▶ [PROBLEM DESCRIPTION]: Give back a single number: the count of lines in the data that contain the string "sobolevEnergy".

▶ [EXTRACTED ENTRIES]:
set_option maxHeartbeats 4000000 in
/-- **Short-time existence for quasilinear strictly parabolic systems on a closed manifold**
(core: values in an inner product space, model of positive dimension). For `P` represented in
the extended charts by a smooth, symmetric, positive definite top-order coefficient `a` and a
smooth lower-order part `f` on the open jet set `𝒪`, and a smooth `u₀` with graph in `𝒪`, there
is `ε > 0` and `u` jointly smooth on `M × [0, ε]` with `u(·, 0) = u₀`, graph in `𝒪`, and
`∂ₜ u = P(u)` within `[0, ε]` at every point. [cite: TaylorPDEIII2011, Ch. 15, §7]
[cite: MantegazzaMartinazzi2012, Thm. 1.1] -/
theorem quasilinear_shortTime_existence_core [Nontrivial E] [I.Boundaryless] [T2Space M] [CompactSpace M] [IsManifold I ∞ M]
    (b : Module.Basis ιb ℝ E) {𝒪 : Set (M × W')} (h𝒪 : IsOpen 𝒪) (P : (M → W') → M → W')
    (a : M → E × W' × (E →L[ℝ] W') → ιb → ιb → ℝ) (f : M → E × W' × (E →L[ℝ] W') → W')
    (ha : ∀ z i i', ContDiffOn ℝ ∞ (fun j ↦ a z j i i') {j | j.1 ∈ (extChartAt I z).target ∧ ((extChartAt I z).symm j.1, j.2.1) ∈ 𝒪})
    (hf : ∀ z, ContDiffOn ℝ ∞ (f z) {j | j.1 ∈ (extChartAt I z).target ∧ ((extChartAt I z).symm j.1, j.2.1) ∈ 𝒪})
    (hstruct : ∀ z (j : E × W' × (E →L[ℝ] W')), j.1 ∈ (extChartAt I z).target → ((extChartAt I z).symm j.1, j.2.1) ∈ 𝒪 →
      (∀ i i', a z j i i' = a z j i' i) ∧ ∀ ξ : ιb → ℝ, ξ ≠ 0 → 0 < ∑ i, ∑ i', a z j i i' * ξ i * ξ i')
    (hP : ∀ u : M → W', ContMDiff I 𝓘(ℝ, W') ∞ u → (∀ x, (x, u x) ∈ 𝒪) → ∀ z, ∀ y ∈ (extChartAt I z).target,
      P u ((extChartAt I z).symm y) =
        (∑ i, ∑ i', a z (y, u ((extChartAt I z).symm y), fderiv ℝ (u ∘ (extChartAt I z).symm) y) i i' •
          fderiv ℝ (fderiv ℝ (u ∘ (extChartAt I z).symm)) y (b i) (b i')) +
        f z (y, u ((extChartAt I z).symm y), fderiv ℝ (u ∘ (extChartAt I z).symm) y))
    (u₀ : M → W') (hu₀ : ContMDiff I 𝓘(ℝ, W') ∞ u₀) (hg₀ : ∀ x, (x, u₀ x) ∈ 𝒪) :
    ∃ ε : ℝ, 0 < ε ∧ ∃ u : M → ℝ → W',
      ContMDiffOn (I.prod 𝓘(ℝ, ℝ)) 𝓘(ℝ, W') ∞ (fun p : M × ℝ ↦ u p.1 p.2) (univ ×ˢ Icc 0 ε) ∧
      (∀ x, u x 0 = u₀ x) ∧ (∀ t ∈ Icc (0 : ℝ) ε, ∀ x, (x, u x t) ∈ 𝒪) ∧
      ∀ t ∈ Icc (0 : ℝ) ε, ∀ x, HasDerivWithinAt (u x) (P (fun x' ↦ u x' t) x) (Icc 0 ε) t := by
  classical
  /- ## the Euclidean model and an adapted patch system -/
  set n : ℕ := Module.finrank ℝ E with hn
  have hn1 : 1 ≤ n := Module.finrank_pos
  haveI : Nontrivial (EuclideanSpace ℝ (Fin n)) := by
    have h : 0 < Module.finrank ℝ (EuclideanSpace ℝ (Fin n)) := by simp; omega
    exact Module.finrank_pos_iff.1 h
  set A₀ : E ≃L[ℝ] EuclideanSpace ℝ (Fin n) := ContinuousLinearEquiv.ofFinrankEq (by simp [hn]) with hA₀
  have hnE : Module.finrank ℝ (EuclideanSpace ℝ (Fin n)) = n := by simp
  -- the closeness parameter
  set η : ℝ := 1 / (4 * ((n : ℝ) + 1) ^ 2) with hη
  have hη0 : 0 < η := by positivity
  have hη1 : η ≤ 4⁻¹ := by
    rw [hη, div_le_iff₀ (by positivity)]
    have : (1 : ℝ) ≤ ((n : ℝ) + 1) ^ 2 := by nlinarith [show (0 : ℝ) ≤ n from Nat.cast_nonneg _]
    nlinarith
  have hsmall16 : 16 * (Module.finrank ℝ (EuclideanSpace ℝ (Fin n)) : ℝ) ^ 3 * η ^ 2 ≤ 1 := by
    rw [hnE, hη]
    have hn0 : (0 : ℝ) ≤ n := Nat.cast_nonneg _
    rw [div_pow, one_pow, mul_pow, ← mul_div_assoc, div_le_one (by positivity)]
    have h4 : (4 : ℝ) ^ 2 = 16 := by norm_num
    rw [h4]
    have : (n : ℝ) ^ 3 ≤ ((n : ℝ) + 1) ^ 3 := pow_le_pow_left₀ hn0 (by linarith) 3
    have : ((n : ℝ) + 1) ^ 3 ≤ ((n : ℝ) + 1) ^ 2 * ((n : ℝ) + 1) ^ 2 := by nlinarith
    nlinarith
  obtain ⟨tM, PS, -, hadapt⟩ := exists_adapted_patchSystem (I := I) (M := M) (b := b) (a := a) (u₀ := u₀) (W := W') A₀ ha hstruct hu₀ hg₀ hη0
  /- ## the data of the scheme -/
  have huh : ∀ q, ContDiffOn ℝ ∞ (u₀ ∘ (PS.chart q).inv) (PS.chart q).target := fun q ↦ (PS.chart q).contDiffOn_comp_inv hu₀
  have hgq : ∀ q, ∀ y ∈ (PS.chart q).target, ((PS.chart q).inv y, u₀ ((PS.chart q).inv y)) ∈ 𝒪 := fun q y _ ↦ hg₀ _
  obtain ⟨ρ, hρ, hKΩ⟩ := exists_jet_radius PS h𝒪 huh hg₀
  set n' : ℝ := (Module.finrank ℝ (EuclideanSpace ℝ (Fin n)) : ℝ) with hn'
  set ρ' : ℝ := ρ / (2 * (n' + 1)) with hρ'
  have hn'0 : 0 ≤ n' := Nat.cast_nonneg _
  have hρ'0 : 0 < ρ' := by positivity
  have hρρ : 2 * (n' + 1) * ρ' ^ 2 ≤ ρ ^ 2 := by
    rw [hρ', div_pow, mul_pow]
    have h1 : 2 * (n' + 1) * (ρ ^ 2 / (2 ^ 2 * (n' + 1) ^ 2)) = ρ ^ 2 / (2 * (n' + 1)) := by field_simp
    rw [h1, div_le_iff₀ (by positivity)]
    nlinarith [sq_nonneg ρ]
  set D : PicardData I M (EuclideanSpace ℝ (Fin n)) W' ιb ↥tM :=
    { PS := PS, b := b, 𝒪 := 𝒪, P := P, a := a, f := f, u₀ := u₀, ρ := ρ, ρ' := ρ', h𝒪 := h𝒪, ha := fun p ↦ ha _, hf := fun p ↦ hf _,
      hP := fun p u hu hg η' hη' ↦ hP u hu hg _ η' hη', hu₀ := hu₀, hg₀ := hg₀, hρ := hρ, hρ' := hρ'0, hρρ := hρρ, hKΩ := hKΩ } with hD
  /- ## the frozen fields and the chart representation of `L` -/
  set S₀ : ↥tM → EuclideanSpace ℝ (Fin n) → (EuclideanSpace ℝ (Fin n) →L[ℝ] EuclideanSpace ℝ (Fin n)) := fun q ↦ linSymb (PS.chart q) b a u₀ with hS₀
  set 𝔟₀ : ↥tM → EuclideanSpace ℝ (Fin n) → ((EuclideanSpace ℝ (Fin n) →L[ℝ] W') →L[ℝ] W') := fun q ↦ linFirst (PS.chart q) b a f u₀ with h𝔟₀
  set 𝔠₀ : ↥tM → EuclideanSpace ℝ (Fin n) → (W' →L[ℝ] W') := fun q ↦ linZero (PS.chart q) b a f u₀ with h𝔠₀
  have hS₀s : ∀ q, ContDiffOn ℝ ∞ (S₀ q) (PS.chart q).target := fun q ↦ contDiffOn_linSymb (ha _) (huh q) (hgq q)
  have h𝔟₀s : ∀ q, ContDiffOn ℝ ∞ (𝔟₀ q) (PS.chart q).target := fun q ↦ contDiffOn_linFirst (ha _) (hf _) h𝒪 (huh q) (hgq q)
  have h𝔠₀s : ∀ q, ContDiffOn ℝ ∞ (𝔠₀ q) (PS.chart q).target := fun q ↦ contDiffOn_linZero (ha _) (hf _) h𝒪 (huh q) (hgq q)
  have hL : ∀ u : M → W', (∀ q, ContDiffOn ℝ ∞ (u ∘ (PS.chart q).inv) (PS.chart q).target) →
      ∀ q, ∀ y ∈ (PS.chart q).target, linOp P u₀ u ((PS.chart q).inv y) = frameOp (S₀ q y) (𝔟₀ q y) (𝔠₀ q y) (u ∘ (PS.chart q).inv) y :=
    fun u hu q y hy ↦ linOp_inv_eq_frameOp (κ := PS.chart q) (b := b) (a := a) (f := f) (u₀ := u₀) h𝒪 (ha _) (hf _) (fun u' hu' hg' η' hη' ↦ hP u' hu' hg' _ η' hη') hu₀ hg₀
      (PatchSystemLoc.contMDiff_of_chartSmooth PS hu) hy
  -- slab-smoothness of the (time-independent) fields on any slab
  have hSt : ∀ T' q, ContDiffOn ℝ ∞ (uncurry fun (_ : ℝ) y ↦ S₀ q y) (Icc 0 T' ×ˢ (PS.chart q).target) := fun T' q ↦
    (hS₀s q).comp contDiffOn_snd fun w hw ↦ (mem_prod.1 hw).2
  have h𝔟t : ∀ T' q, ContDiffOn ℝ ∞ (uncurry fun (_ : ℝ) y ↦ 𝔟₀ q y) (Icc 0 T' ×ˢ (PS.chart q).target) := fun T' q ↦
    (h𝔟₀s q).comp contDiffOn_snd fun w hw ↦ (mem_prod.1 hw).2
  have h𝔠t : ∀ T' q, ContDiffOn ℝ ∞ (uncurry fun (_ : ℝ) y ↦ 𝔠₀ q y) (Icc 0 T' ×ˢ (PS.chart q).target) := fun T' q ↦
    (h𝔠₀s q).comp contDiffOn_snd fun w hw ↦ (mem_prod.1 hw).2
  have hηS : ∀ T' q, ∀ s ∈ Icc (0 : ℝ) T', ∀ y ∈ closedBall (0 : EuclideanSpace ℝ (Fin n)) (4 * PS.r q), ‖(fun (_ : ℝ) y ↦ S₀ q y) s y - 1‖ ≤ η :=
    fun T' q s _ y hy ↦ hadapt q y hy
  -- from the `linOp` form of an equation to the chart form
  have hchart : ∀ {T' : ℝ} {v g : ℝ → M → W'}, (∀ q, ContDiffOn ℝ ∞ (uncurry fun s y ↦ v s ((PS.chart q).inv y)) (Icc 0 T' ×ˢ (PS.chart q).target)) →
      (∀ s ∈ Icc 0 T', ∀ x, derivWithin (fun s ↦ v s x) (Icc 0 T') s = linOp P u₀ (v s) x + g s x) →
      ∀ p, ∀ s ∈ Icc 0 T', ∀ y ∈ (PS.chart p).target,
        timeDerivWithin (Icc 0 T') (fun s y ↦ v s ((PS.chart p).inv y)) s y =
          frameOp ((fun (_ : ℝ) y ↦ S₀ p y) s y) ((fun (_ : ℝ) y ↦ 𝔟₀ p y) s y) ((fun (_ : ℝ) y ↦ 𝔠₀ p y) s y) (fun y ↦ v s ((PS.chart p).inv y)) y +
            g s ((PS.chart p).inv y) := by
    intro T' v g hv hlin p s hs y hy
    rw [timeDerivWithin, hlin s hs, hL (v s) (PatchSystemLoc.chartSmooth_slice PS hv hs) p y hy]
    rfl
  /- ## the a priori estimate with the order-independent constant -/
  set Clin : ℝ≥0∞ := ((Module.finrank ℝ (EuclideanSpace ℝ (Fin n)) : ℝ≥0∞) + 2) * (32 * (Fintype.card ↥tM : ℝ≥0∞)) with hClin
  have hClintop : Clin ≠ ⊤ := ENNReal.mul_ne_top (by simp) (ENNReal.mul_ne_top (by norm_num) (ENNReal.natCast_ne_top _))
  have hAp : ∀ i : ℕ, ∃ Λ : ℝ, 1 ≤ Λ ∧ ∀ {lam : ℝ}, Λ ≤ lam → ∀ {T' : ℝ}, 0 < T' → T' ≤ 1 → ∀ {v g : ℝ → M → W'},
      (∀ q, ContDiffOn ℝ ∞ (uncurry fun s y ↦ v s ((D.PS.chart q).inv y)) (Icc 0 T' ×ˢ (D.PS.chart q).target)) →
      (∀ x, v 0 x = 0) →
      (∀ q, ContDiffOn ℝ ∞ (uncurry fun s y ↦ g s ((D.PS.chart q).inv y)) (Icc 0 T' ×ˢ (D.PS.chart q).target)) →
      (∀ s ∈ Icc 0 T', ∀ x, derivWithin (fun s ↦ v s x) (Icc 0 T') s = linOp D.P D.u₀ (v s) x + g s x) →
      ∀ t ∈ Icc 0 T',
        (∑ p, PatchSystemLoc.maxRegQ i lam (fun s ↦ PatchSystemLoc.cutExpr D.PS p (v s)) t ≤
          Clin * ∑ p, ∫⁻ s in Ioo 0 t, ENNReal.ofReal (Real.exp (-2 * lam * s)) * sobolevEnergy i (PatchSystemLoc.cutExpr D.PS p (g s))) ∧
        ∀ p, ENNReal.ofReal (Real.exp (-2 * lam * t)) * sobolevEnergy i (PatchSystemLoc.cutExpr D.PS p (v t)) ≤
          Clin * ENNReal.ofReal lam⁻¹ * ∑ p, ∫⁻ s in Ioo 0 t, ENNReal.ofReal (Real.exp (-2 * lam * s)) * sobolevEnergy i (PatchSystemLoc.cutExpr D.PS p (g s)) := by
    intro i
    obtain ⟨Λ, hΛ1, hap⟩ := PatchSystemLoc.maxreg_apriori_le_explicit PS one_pos i (S := fun p (_ : ℝ) y ↦ S₀ p y) (𝔟 := fun p (_ : ℝ) y ↦ 𝔟₀ p y)
      (𝔠 := fun p (_ : ℝ) y ↦ 𝔠₀ p y) (hSt 1) (h𝔟t 1) (h𝔠t 1) hη0.le (hηS 1) hsmall16
    refine ⟨Λ, hΛ1, fun {lam} hlam {T'} hT' hT'1 {v g} hv hv0 hg hlin t ht ↦ ?_⟩
    exact hap hlam hT' hT'1 hv hv0 hg (hchart hv hlin) t ht
  /- ## linear existence -/
  have hν₀ : (0 : ℝ) < 1 - η := by linarith
  have hsym : ∀ p, ∀ y ∈ closedBall (0 : EuclideanSpace ℝ (Fin n)) (4 * PS.r p), ContinuousLinearMap.adjoint ((fun (_ : ℝ) y ↦ S₀ p y) 0 y) = (fun (_ : ℝ) y ↦ S₀ p y) 0 y :=
    fun p y hy ↦ (adjoint_linSymb_and_pos (κ := PS.chart p) (b := b) (a := a) (u₀ := u₀) (hstruct _) (hgq p) (PS.closedBall_subset_target p le_rfl hy)).1
  have hcoer : ∀ p, ∀ y ∈ closedBall (0 : EuclideanSpace ℝ (Fin n)) (4 * PS.r p), ∀ ξ : EuclideanSpace ℝ (Fin n),
      (1 - η) * ‖ξ‖ ^ 2 ≤ ⟪(fun (_ : ℝ) y ↦ S₀ p y) 0 y ξ, ξ⟫ := by
    intro p y hy ξ
    have hS1 := hadapt p y hy
    have h1 : ⟪S₀ p y ξ, ξ⟫ = ‖ξ‖ ^ 2 + ⟪(S₀ p y - 1) ξ, ξ⟫ := by
      have h := inner_sub_left (𝕜 := ℝ) (S₀ p y ξ) ξ ξ
      simp only [FunLike.coe_sub, Pi.sub_apply, ContinuousLinearMap.coe_id', id_eq, ContinuousLinearMap.one_def] at h ⊢
      rw [real_inner_self_eq_norm_sq] at h; linarith
    have h2 : |⟪(S₀ p y - 1) ξ, ξ⟫| ≤ η * ‖ξ‖ ^ 2 :=
      calc |⟪(S₀ p y - 1) ξ, ξ⟫| ≤ ‖(S₀ p y - 1) ξ‖ * ‖ξ‖ := abs_real_inner_le_norm _ _
        _ ≤ ‖S₀ p y - 1‖ * ‖ξ‖ * ‖ξ‖ := mul_le_mul_of_nonneg_right ((S₀ p y - 1).le_opNorm ξ) (norm_nonneg _)
        _ ≤ η * ‖ξ‖ * ‖ξ‖ := mul_le_mul_of_nonneg_right (mul_le_mul_of_nonneg_right hS1 (norm_nonneg _)) (norm_nonneg _)
        _ = η * ‖ξ‖ ^ 2 := by ring
    show (1 - η) * ‖ξ‖ ^ 2 ≤ ⟪S₀ p y ξ, ξ⟫
    rw [h1]
    have := neg_abs_le ⟪(S₀ p y - 1) ξ, ξ⟫
    nlinarith
  have hosc : ∀ T' p, ∀ s ∈ Icc (0 : ℝ) T', ∀ y ∈ closedBall (0 : EuclideanSpace ℝ (Fin n)) (4 * PS.r p), ‖(fun (_ : ℝ) y ↦ S₀ p y) s y - (fun (_ : ℝ) y ↦ S₀ p y) 0 y‖ ≤ 0 :=
    fun T' p s _ y _ ↦ by simp
  have hεo : 2 * Real.sqrt (3840 * (Module.finrank ℝ (EuclideanSpace ℝ (Fin n)) : ℝ) ^ 3 *
      (10 * Real.sqrt (Module.finrank ℝ (EuclideanSpace ℝ (Fin n))) + 1) ^ (2 * Module.finrank ℝ (EuclideanSpace ℝ (Fin n))) *
        (Module.finrank ℝ (EuclideanSpace ℝ (Fin n))).factorial) * (0 : ℝ) ≤ min 1 (1 - η) := by
    rw [mul_zero]; exact le_min zero_le_one hν₀.le
  have hLin : ∀ {T' : ℝ}, 0 < T' → T' ≤ 1 → ∀ {Θ : ℝ → M → W'},
      (∀ q, ContDiffOn ℝ ∞ (uncurry fun s y ↦ Θ s ((D.PS.chart q).inv y)) (Icc 0 T' ×ˢ (D.PS.chart q).target)) →
      ∃ v : ℝ → M → W', (∀ q, ContDiffOn ℝ ∞ (uncurry fun s y ↦ v s ((D.PS.chart q).inv y)) (Icc 0 T' ×ˢ (D.PS.chart q).target)) ∧
        (∀ x, v 0 x = 0) ∧ ∀ s ∈ Icc 0 T', ∀ x, derivWithin (fun s ↦ v s x) (Icc 0 T') s = linOp D.P D.u₀ (v s) x + Θ s x := by
    intro T' hT' _ Θ hΘ
    exact PatchSystemLoc.exists_linSolution (P := PS) (L := fun _ ↦ linOp P u₀) hT' (hSt T') (h𝔟t T') (h𝔠t T')
      (fun s _ u hu p y hy ↦ hL u hu p y hy) hsym hν₀ hcoer (hosc T') hεo hη0.le (hηS T') hsmall16 hΘ
  /- ## the solution -/
  obtain ⟨T, hT0, v, hvs, hv0, hgraph, hode⟩ := D.exists_solution hClintop hLin hAp hS₀s h𝔟₀s h𝔠₀s hL
  refine ⟨T, hT0, fun x t ↦ u₀ x + v t x, ?_, fun x ↦ by simp [hv0 x], fun t ht x ↦ hgraph t ht x, fun t ht x ↦ hode t ht x⟩
  -- joint smoothness on `M × [0, T]`
  have h1 : ContMDiffOn (I.prod 𝓘(ℝ, ℝ)) 𝓘(ℝ, W') ∞ (fun p : M × ℝ ↦ u₀ p.1) (univ ×ˢ Icc 0 T) := (hu₀.comp contMDiff_fst).contMDiffOn
  have h2 := PatchSystemLoc.contMDiffOn_prod_of_chartSlabSmooth PS hvs
  exact h1.add h2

▶ [TASK ANSWER]: 3